La librairie de Paula est une des plus belles que j'ai eu l'occasion de voir. Une vitrine colorée et épurée, qui vient se marier parfaitement avec la végétation de la place Benett juste en face. Un lieu plein d'espoir, comme son nom l'indique, et comme on peut le lire dans le regard de son hôtesse. Lorsque l'on pénètre dans le lieu, l'atmosphère nous embaume du parfum des livres, cette odeur espiègle et nostalgique du papier, combinée à un soupçon de caramel - cela, c'est peut être simplement de mon fait - vient nous caresser agréablement les narines. Notre esprit chasse automatiquement le noir du monde extérieur, et laisse place à un arc-en-ciel de sensations, et de sentiments de bien-être et de rêve. A gauche, les livres jeunesses, qui me ramènent à une époque qui me semble presque totalement sortie de mes pensées.
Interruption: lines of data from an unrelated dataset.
open Finset
open Literature.MathematicalPhysics.QuantumFieldTheory
open Literature.MathematicalPhysics.QuantumFieldTheory.Balaban1983to89
open Literature.MathematicalPhysics.QuantumFieldTheory.Balaban1983to89.Beta
open B12Sec2to5 (l1 l1_nonneg)
open B4TorusKernel.MultiPeriod (translate translate_apply)
open ExpKernelCalculus (MKer Decays BiLoc VertexFamily l1_sub_symm)
open AffineAveraging (Site box toSite)
open AveragingHessianKernels (Bond ell)
open OneStepResolventKernel (Fib KInv wsum decays_KInv)
open OneStepKernelFamily (colH vertexOfK abs_colH_le)
open KernelWard (bdd_of_biLoc)
open InterLevelTransport (SLam)
open StepJetData (wilsonA)
open BalabanStepJets (lamCoeffOf abs_lamCoeffOf_le)
open Summit.QuantumFields.BalabanUV.Beta.AxialDressingRooted (one_le_of_neZero)
open Summit.QuantumFields.BalabanUV.Beta.SymAveragingHessianCounts (symLinKerAt symHessKerAt abs_symLinKerAt_le abs_symHessKerAt_le)
open Summit.QuantumFields.BalabanUV.Beta.CompositeVertexKernelRec (compLinKer compVHKer)
open Summit.QuantumFields.BalabanUV.Beta.CompositeVertexKernelUnroll (liftUp storeyVH compHessFF_unroll_apply)
open Summit.QuantumFields.BalabanUV.Beta.CompositeVertexKernelLiftContract (tsum_mul_compVHKer_eq)
open Summit.QuantumFields.BalabanUV.Beta.CompositeHessianTable (compHessFF packFF_inl_inl)
open Summit.QuantumFields.BalabanUV.Beta.CompositeOneShotJets (compV compH compH_hH)
open Summit.QuantumFields.BalabanUV.Beta.CompositeOneShotJetData (Roots Pins AN VN)
open Summit.QuantumFields.BalabanUV.Beta.SLamFiniteSourceContraction (SLam_apply_eq)
open Summit.QuantumFields.BalabanUV.Beta.CombHId1Letters (summable_of_translate_bound)
open Summit.QuantumFields.BalabanUV.Beta.NVertexSectors (decays_AN VN_inl_inl)

variable {d : ℕ}

/-! ## §1 Generic: the column goes onto the coefficients (one Fubini) -/

section Generic

variable {N : ℕ} [NeZero N] {K : MKer (d + 1) (Fib d)} {c : Fin (d + 1) → Site (d + 1) → Fin (d + 1) → Site (d + 1) → ℝ}
  {Q2 : Fin (d + 1) → Site (d + 1) → MKer (d + 1) (Fib d)} {CK δK Cc δc B : ℝ}
  (hK : Decays K CK δK) (hδK : 0 < δK)
  (hc : ∀ (ν : Fin (d + 1)) (w : Site (d + 1)) (κ' : Fin (d + 1)) (u : Site (d + 1)), |c ν w κ' u| ≤ Cc * Real.exp (-δc * l1 ((N : ℤ) • w - u)))
  (hCc : 0 ≤ Cc) (hδc : 0 < δc) (hQ : ∀ (ν : Fin (d + 1)) (w x z : Site (d + 1)) (a b : Fib d), |Q2 ν w x z a b| ≤ B)
include hK hδK hc hCc hδc hQ

/-- [folklore] **THE 2D SUMMABILITY**: `(u, w) ↦ K u (N•y) (inl κ′) (inr μ) · (c ν w κ′ u · Q2 ν w x z a b)` is absolutely summable on `ℤ^{d+1} × ℤ^{d+1}` (the column decays
from `N•y`, the coefficients decay from the fine bond `u` along the coarse copies `N•w`, the table is bounded — an2 g42's `summable_of_translate_bound` after `w ↦ −w`). -/
theorem summable_col_coeff_table (κ' μ ν : Fin (d + 1)) (y x z : Site (d + 1)) (a b : Fib d) :
    Summable fun p : Site (d + 1) × Site (d + 1) =>
      K p.1 ((N : ℤ) • y) (Sum.inl κ') (Sum.inr μ) * (c ν p.2 κ' p.1 * Q2 ν p.2 x z a b) := by
  have hCK : 0 ≤ CK := hK.nonneg (Sum.inl 0)
  have hB : 0 ≤ B := (abs_nonneg _).trans (hQ ν 0 0 0 (Sum.inl 0) (Sum.inl 0))
  -- the reflected family `(u, n) ↦ (u, −n)` has the tool's shape with `M := N`, `p := 0`, `q := N•y`
  have hf : Summable fun p : Site (d + 1) × Site (d + 1) =>
      K p.1 ((N : ℤ) • y) (Sum.inl κ') (Sum.inr μ) * (c ν (-p.2) κ' p.1 * Q2 ν (-p.2) x z a b) := by
    refine summable_of_translate_bound (fun _ : Fin (d + 1) => N) (C := CK * (Cc * B)) (mul_nonneg hCK (mul_nonneg hCc hB)) hδc hδK 0
      ((N : ℤ) • y) (f := fun p : Site (d + 1) × Site (d + 1) =>
        K p.1 ((N : ℤ) • y) (Sum.inl κ') (Sum.inr μ) * (c ν (-p.2) κ' p.1 * Q2 ν (-p.2) x z a b)) fun u n => ?_
    have h1 : |K u ((N : ℤ) • y) (Sum.inl κ') (Sum.inr μ)| ≤ CK * Real.exp (-δK * l1 ((N : ℤ) • y - u)) := by
      have h := abs_colH_le (N := N) hK μ y κ' u
      rw [l1_sub_symm] at h
      exact h
    have h2 : |c ν (-n) κ' u| ≤ Cc * Real.exp (-δc * l1 (translate (fun _ : Fin (d + 1) => N) u n - 0)) := by
      have h := hc ν (-n) κ' u
      have e : l1 ((N : ℤ) • (-n) - u) = l1 (translate (fun _ : Fin (d + 1) => N) u n - 0) := by
        rw [sub_zero, l1_sub_symm, show u - (N : ℤ) • (-n) = translate (fun _ : Fin (d + 1) => N) u n from ?_]
        funext i
        simp only [Pi.sub_apply, Pi.smul_apply, Pi.neg_apply, smul_eq_mul, translate_apply]
        ring
      rw [e] at h
      exact h
    have h3 := hQ ν (-n) x z a b
    rw [abs_mul, abs_mul]
    calc |K u ((N : ℤ) • y) (Sum.inl κ') (Sum.inr μ)| * (|c ν (-n) κ' u| * |Q2 ν (-n) x z a b|)
        ≤ (CK * Real.exp (-δK * l1 ((N : ℤ) • y - u))) * ((Cc * Real.exp (-δc * l1 (translate (fun _ : Fin (d + 1) => N) u n - 0))) * B) :=
          mul_le_mul h1 (mul_le_mul h2 h3 (abs_nonneg _) (mul_nonneg hCc (Real.exp_pos _).le)) (mul_nonneg (abs_nonneg _) (abs_nonneg _))
            (mul_nonneg hCK (Real.exp_pos _).le)
      _ = CK * (Cc * B) * Real.exp (-δc * l1 (translate (fun _ : Fin (d + 1) => N) u n - 0)) * Real.exp (-δK * l1 ((N : ℤ) • y - u)) := by ring
  -- undo the reflection `w ↦ −w`
  refine (hf.comp_injective (Equiv.prodCongr (Equiv.refl (Site (d + 1))) (Equiv.neg (Site (d + 1)))).injective).congr ?_
  rintro ⟨u, w⟩
  show K u ((N : ℤ) • y) (Sum.inl κ') (Sum.inr μ) * (c ν (-(-w)) κ' u * Q2 ν (-(-w)) x z a b) = _
  rw [neg_neg]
A droite, les romans policiers, parfois malheureusement trop proches de la réalité d'ici, à Delmar. Au plafond, des luminaires suspendus qui diffusent une légère teinte tamisée au dessus des grands classiques de la littérature française, et du monde entier. Des cadres photos et des peintures aux murs, qui semblent là pour rappeler le capharnaüm qu'il existe dans la tête de mon amie Paula.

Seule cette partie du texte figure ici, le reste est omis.